Grasping the chain with one hand and raising her skirts with the other, Cristyn lowered herself so that she was
sitting on the edge of the bridge, her legs swinging free. Smiling to herself, Arianna did the same. The moat stank of stagnant water and rot. Fortunately for the two warriors now floating down there in the sludge, the castle’s sewage did not drain into the moat, but was carried away instead by an underground stream within the bailey.

Cristyn put her weight on her outstretched arms and leaned down to peer into the darkness. “Owain, my love. Why have you decided to go swimming this time of night? I thought ‘twas your intention to steal Merfyn’s sheep.”

“Cristyn, sweetling, is that you? Do not natter at me, woman. Fetch a rope and be quick about it. And for the Virgin’s sake, cover up your legs!”

Cristyn pulled her skirts up higher, revealing the tops of her stockings. The pale skin of her knees were like two silver oranges in the dim moonlight. “It seems these big, brave knights need our help, daughter. Shall we give it to them?”

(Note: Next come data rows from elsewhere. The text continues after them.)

import Mathlib.FieldTheory.IntermediateField.Adjoin.Basic
import Mathlib.FieldTheory.KummerPolynomial
import Mathlib.RingTheory.Derivation.Basic
import Mathlib.LinearAlgebra.Basis.Bilinear
import Mathlib.LinearAlgebra.FiniteDimensional.Lemmas
import Mathlib.Algebra.CharP.Algebra
import Mathlib.Algebra.CharP.Lemmas
import HarnessLib

/-!
# The derivation `d/dy` of a height-one purely inseparable simple extension `L = K(y)`, `y^p ∈ K`

Bridge material (lead c1 of crux `Pialt`, stmt-ResolutionOfSingularities-0555): for fields
`k → K → L` of characteristic `p` with `L = K(y)`, `y ∉ K`, `y ^ p = a ∈ K`, there is a
`k`-derivation `D` of `L` with `D y = 1`, `D = 0` on `K`, `D^[p] = 0` and `ker D = K`
(Jacobson: `K = L^D` is the field of constants of the `p`-closed derivation `D = d/dy` of
`L ≅ K[X]/(X^p − a)`). Stated as an existence theorem (no new definition).
-/

set_option linter.dupNamespace false -- mandated namespace of this single-conjunct summit

noncomputable section

open Polynomial Module

namespace Summit.ResolutionOfSingularities.ResolutionOfSingularities.Theorems.Pialt.RadiciallyRegular

section HeightOne

variable {p : ℕ} [Fact p.Prime] {K L : Type} [Field K] [Field L] [Algebra K L] [CharP K p]

/-- In characteristic `p`, if `y ∉ K` and `y ^ p = a ∈ K` then `X ^ p - C a` is the minimal
polynomial of `y` over `K`; in particular `y` is integral of degree `p`. [folklore] -/
theorem minpoly_eq_X_pow_sub_C_of_not_mem {y : L} (hyK : y ∉ (algebraMap K L).range) {a : K}
    (ha : algebraMap K L a = y ^ p) : minpoly K y = X ^ p - C a := by
  have hp : p.Prime := Fact.out
  haveI : CharP L p := charP_of_injective_algebraMap (algebraMap K L).injective p
  -- `a` is not a `p`-th power in `K`
  have hap : ∀ b : K, b ^ p ≠ a := by
    intro b hb
    apply hyK
    refine ⟨b, ?_⟩
    have h1 : (algebraMap K L b) ^ p = y ^ p := by rw [← map_pow, hb, ha]
    have h2 : (algebraMap K L b - y) ^ p = 0 := by rw [sub_pow_char, h1, sub_self]
    exact (sub_eq_zero.mp (pow_eq_zero_iff (hp.ne_zero) |>.mp h2))
  have hirr : Irreducible (X ^ p - C a) := X_pow_sub_C_irreducible_of_prime hp hap
  have hmonic : (X ^ p - C a : K[X]).Monic := monic_X_pow_sub_C a hp.ne_zero
  symm
  refine minpoly.eq_of_irreducible_of_monic hirr ?_ hmonic
  simp [ha, sub_self]

/-- **The derivation `d/dy` of a height-one purely inseparable simple extension.** For fields
`k → K → L` of characteristic `p` with `L = K(y)`, `y ∉ K` and `y ^ p ∈ K`, there is a
`k`-derivation `D` of `L` with `D y = 1`, vanishing on `K`, with `D^[p] = 0`, whose kernel is
exactly (the image of) `K`. Construction: `L` has the `K`-basis `1, y, …, y^{p-1}`
(`minpoly_eq_X_pow_sub_C_of_not_mem`); `D` is the `K`-linear map `y^i ↦ i y^{i-1}`, which
satisfies `D (y^n) = n y^{n-1}` for every `n` (as `y^p ∈ K` and `p = 0` in `L`), hence the
Leibniz rule (checked on basis pairs); `D^{i+1} (y^i) = 0` gives `D^[p] = 0`; and the kernel is
`K` by rank–nullity (`D (y^{j+1}) = (j+1) y^j` with `j + 1` invertible for `j + 1 < p`).
[folklore] -/
theorem exists_derivation_heightOne (k : Type) [Field k] [Algebra k K] [Algebra k L]
    [IsScalarTower k K L] (y : L) (hyK : y ∉ (algebraMap K L).range)
    (hyp : y ^ p ∈ (algebraMap K L).range) (htop : IntermediateField.adjoin K {y} = ⊤) :
    ∃ D : Derivation k L L, D y = 1 ∧ (∀ x : K, D (algebraMap K L x) = 0) ∧
      (∀ x : L, (⇑D)^[p] x = 0) ∧ (∀ x : L, D x = 0 → x ∈ (algebraMap K L).range) := by
  classical
  obtain ⟨a, ha⟩ := hyp
  have hp : p.Prime := Fact.out
  haveI : CharP L p := charP_of_injective_algebraMap (algebraMap K L).injective p
  have hmin := minpoly_eq_X_pow_sub_C_of_not_mem hyK ha
  have hint : IsIntegral K y := by
    refine ⟨X ^ p - C a, monic_X_pow_sub_C a hp.ne_zero, ?_⟩
    simp [ha]
  -- a power basis of `L` with generator `y` and dimension `p`
  let e : IntermediateField.adjoin K {y} ≃ₐ[K] L :=
    (IntermediateField.equivOfEq htop).trans IntermediateField.topEquiv
  let pb : PowerBasis K L := (IntermediateField.adjoin.powerBasis hint).map e
  have hgen : pb.gen = y := by
    simp [pb, e, IntermediateField.adjoin.powerBasis_gen]
  have hdim : pb.dim = p := by
    change (minpoly K y).natDegree = p
    rw [hmin, natDegree_X_pow_sub_C]
  have hbasis : ∀ i : Fin pb.dim, pb.basis i = y ^ (i : ℕ) := fun i => by
    rw [pb.basis_eq_pow, hgen]
  -- the `K`-linear map `D₀ : y^i ↦ i y^{i-1}`
  let f : Fin pb.dim → L := fun i => ((i : ℕ) : L) * y ^ ((i : ℕ) - 1)
  let D₀ : L →ₗ[K] L := pb.basis.constr K f
  have hD₀b : ∀ i : Fin pb.dim, D₀ (y ^ (i : ℕ)) = ((i : ℕ) : L) * y ^ ((i : ℕ) - 1) := by
    intro i
    have h := pb.basis.constr_basis K f i
    rwa [hbasis] at h
  have hya : y ^ p = algebraMap K L a := ha.symm
  have hpL : (p : L) = 0 := CharP.cast_eq_zero L p
  -- `D₀ (y^n) = n y^{n-1}` for every `n`
  have hD₀pow : ∀ n : ℕ, D₀ (y ^ n) = (n : L) * y ^ (n - 1) := by
    intro n
    induction n using Nat.strong_induction_on with
    | _ n ih =>
      by_cases hn : n < p
      · exact hD₀b ⟨n, hdim ▸ hn⟩
      · obtain ⟨m, rfl⟩ : ∃ m, n = m + p := ⟨n - p, by omega⟩
        have h1 : y ^ (m + p) = a • y ^ m := by
          rw [pow_add, hya, Algebra.smul_def, mul_comm]
        rw [h1, map_smul, ih m (by have := hp.pos; omega)]
        rcases Nat.eq_zero_or_pos m with rfl | hm
        · simp
        · have h2 : m + p - 1 = (m - 1) + p := by omega
          rw [h2, pow_add, hya, Nat.cast_add, hpL, add_zero, Algebra.smul_def]
          ring
  have hD₀one : D₀ 1 = 0 := by
    have h := hD₀pow 0
    simpa using h
  -- the Leibniz rule, checked on basis pairs
  have hleib : ∀ u v : L, D₀ (u * v) = u * D₀ v + v * D₀ u := by
    let B₁ : L →ₗ[K] L →ₗ[K] L := (LinearMap.mul K L).compr₂ D₀
    let B₂ : L →ₗ[K] L →ₗ[K] L :=
      (LinearMap.mul K L).compl₂ D₀ + ((LinearMap.mul K L).compl₂ D₀).flip
    have hB₁ : ∀ u v, B₁ u v = D₀ (u * v) := fun u v => rfl
    have hB₂ : ∀ u v, B₂ u v = u * D₀ v + v * D₀ u := fun u v => by
      simp only [B₂, LinearMap.add_apply, LinearMap.compl₂_apply, LinearMap.flip_apply,
        LinearMap.mul_apply']
    have hB : B₁ = B₂ := by
      refine LinearMap.ext_basis pb.basis pb.basis fun i j => ?_
      rw [hB₁, hB₂, hbasis, hbasis, ← pow_add, hD₀pow, hD₀pow, hD₀pow]
      rcases Nat.eq_zero_or_pos (i : ℕ) with hi | hi
      · rw [hi]; simp
      rcases Nat.eq_zero_or_pos (j : ℕ) with hj | hj
      · rw [hj]; simp
      obtain ⟨i', hi'⟩ : ∃ i', (i : ℕ) = i' + 1 := ⟨(i : ℕ) - 1, by omega⟩
      obtain ⟨j', hj'⟩ : ∃ j', (j : ℕ) = j' + 1 := ⟨(j : ℕ) - 1, by omega⟩
      rw [hi', hj']
      have e1 : i' + 1 + (j' + 1) - 1 = i' + j' + 1 := by omega
      rw [e1, Nat.add_sub_cancel, Nat.add_sub_cancel]
      push_cast
      ring
    intro u v
    rw [← hB₁, ← hB₂, hB]
  -- the derivation
  let D : Derivation k L L :=
    { toLinearMap := D₀.restrictScalars k
      map_one_eq_zero' := hD₀one
      leibniz' := fun u v => by
        change D₀ (u * v) = u • D₀ v + v • D₀ u
        rw [hleib, smul_eq_mul, smul_eq_mul] }
  have hDD₀ : ∀ x, D x = D₀ x := fun x => rfl
  have hDfun : (⇑D) = (⇑D₀) := funext hDD₀
  refine ⟨D, ?_, ?_, ?_, ?_⟩
  · -- `D y = 1`
    rw [hDD₀]
    have h := hD₀pow 1
    simpa using h
  · -- `D = 0` on `K`
    intro x
    rw [hDD₀, Algebra.algebraMap_eq_smul_one, map_smul, hD₀one, smul_zero]
  · -- `D^[p] = 0`
    have hnil : ∀ i : ℕ, (D₀ ^ (i + 1)) (y ^ i) = 0 := by
      intro i
      induction i with
      | zero => simpa using hD₀one
      | succ i ih =>
        rw [pow_succ, Module.End.mul_apply, hD₀pow (i + 1), Nat.add_sub_cancel,
          show ((i + 1 : ℕ) : L) * y ^ i = ((i + 1 : ℕ) : K) • y ^ i by
            rw [Algebra.smul_def, map_natCast], map_smul, ih, smul_zero]
    have hzero : D₀ ^ p = 0 := by
      refine pb.basis.ext fun i => ?_
      rw [hbasis, LinearMap.zero_apply]
      have hi : (i : ℕ) + 1 ≤ p := by have h2 := i.2; omega
      obtain ⟨m, hm⟩ : ∃ m, p = m + ((i : ℕ) + 1) := ⟨p - ((i : ℕ) + 1), by omega⟩
      rw [hm, pow_add, Module.End.mul_apply, hnil, map_zero]
    intro x
    rw [hDfun, ← Module.End.pow_apply, hzero, LinearMap.zero_apply]
  · -- `ker D = K`
    intro x hx
    rw [hDD₀] at hx
    haveI : FiniteDimensional K L := pb.finite
    -- `span K {1} = ker D₀` by rank–nullity
    have hp1 : 1 ≤ p := hp.one_lt.le
    have hle : (p - 1) ≤ pb.dim := by rw [hdim]; omega
    -- `y^0, …, y^{p-2}` lie in the range of `D₀`
    have hrange : ∀ j : ℕ, j + 1 < p → y ^ j ∈ LinearMap.range D₀ := by
      intro j hj
      have hne : ((j + 1 : ℕ) : K) ≠ 0 := by
        rw [Ne, CharP.cast_eq_zero_iff K p]
        exact fun h => absurd (Nat.le_of_dvd (Nat.succ_pos j) h) (by omega)
      refine ⟨((j + 1 : ℕ) : K)⁻¹ • y ^ (j + 1), ?_⟩
      rw [map_smul, hD₀pow, Nat.add_sub_cancel,
        show ((j + 1 : ℕ) : L) * y ^ j = ((j + 1 : ℕ) : K) • y ^ j by
          rw [Algebra.smul_def, map_natCast], smul_smul, inv_mul_cancel₀ hne, one_smul]
    -- a linearly independent family of `p - 1` vectors in the range
    let v : Fin (p - 1) → L := fun j => y ^ (j : ℕ)
    have hv : LinearIndependent K v := by
      have h := pb.basis.linearIndependent.comp (Fin.castLE hle) (Fin.castLE_injective hle)
      have hfun : (⇑pb.basis ∘ Fin.castLE hle) = v := by
        funext j
        simp [v, Function.comp, hbasis]
      rw [hfun] at h
      exact h
    have hspan_le : Submodule.span K (Set.range v) ≤ LinearMap.range D₀ := by
      rw [Submodule.span_le]
      rintro _ ⟨j, rfl⟩
      exact hrange j (by have := j.2; omega)
    have hfr : p - 1 ≤ Module.finrank K (LinearMap.range D₀) := by
      have h := Submodule.finrank_mono hspan_le
      rwa [finrank_span_eq_card hv, Fintype.card_fin] at h
    have hrn := LinearMap.finrank_range_add_finrank_ker D₀
    rw [pb.finrank, hdim] at hrn
    have hker : Module.finrank K (LinearMap.ker D₀) ≤ 1 := by omega
    have hone : (1 : L) ∈ LinearMap.ker D₀ := by rw [LinearMap.mem_ker]; exact hD₀one
    have hspan1 : Submodule.span K {(1 : L)} ≤ LinearMap.ker D₀ :=
      (Submodule.span_singleton_le_iff_mem _ _).mpr hone
    have hfin1 : Module.finrank K (Submodule.span K {(1 : L)}) = 1 :=
      finrank_span_singleton one_ne_zero
    have heq : Submodule.span K {(1 : L)} = LinearMap.ker D₀ :=
      Submodule.eq_of_le_of_finrank_le hspan1 (by rw [hfin1]; exact hker)
    have hxker : x ∈ LinearMap.ker D₀ := by rw [LinearMap.mem_ker]; exact hx
    rw [← heq, Submodule.mem_span_singleton] at hxker
    obtain ⟨c, rfl⟩ := hxker
    exact ⟨c, by rw [Algebra.algebraMap_eq_smul_one]⟩

end HeightOne

end Summit.ResolutionOfSingularities.ResolutionOfSingularities.Theorems.Pialt.RadiciallyRegular

end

Arianna looked down into the moat, but, although she could hear a lot of splashing going on, she could see nothing. “Nay, why should we? If they are such big, brave knights, they ought to be able to help themselves.”

Raine’s voice drifted up to her from out of the black hole beneath her feet. “Arianna, my sweet vassal. Remember this afternoon and the oath you gave me.”

Arianna remembered the afternoon, all of the afternoon. In truth, she felt hot and weak and slightly dizzy whenever she thought of that afternoon. “ Tis my thought,” she said to her mother, though she spoke loud enough to be heard above all the splashing and cursing, “that a night in the moat will go far in teaching them both that to go a-raiding with a belly and a head full of mead is a dangerous undertaking.”

“Arianna!” Raine roared, abandoning all pretense of the gentle lover.

Her father spoke in a wheedling tone that she’d never heard before. “Cristyn, wife of my heart, love of my life
… surely you do not mean to leave me to drown?” When this elicited no response, he changed tactics. “Woman, if you don’t help us out this instant, when I do get out I will make you very, very sorry.”

Cristyn began to hum a lilting little song. From below there came a lot of loud whispering, like the rustle of crows in a corn field. The men were no doubt plotting their next strategy. Arianna wondered whether it would take the form of promises or threats.

“Arianna, are you listening?” Raine demanded.

Arianna swung her legs. “Very well, I’m listening. Since I’ve nothing better to do.”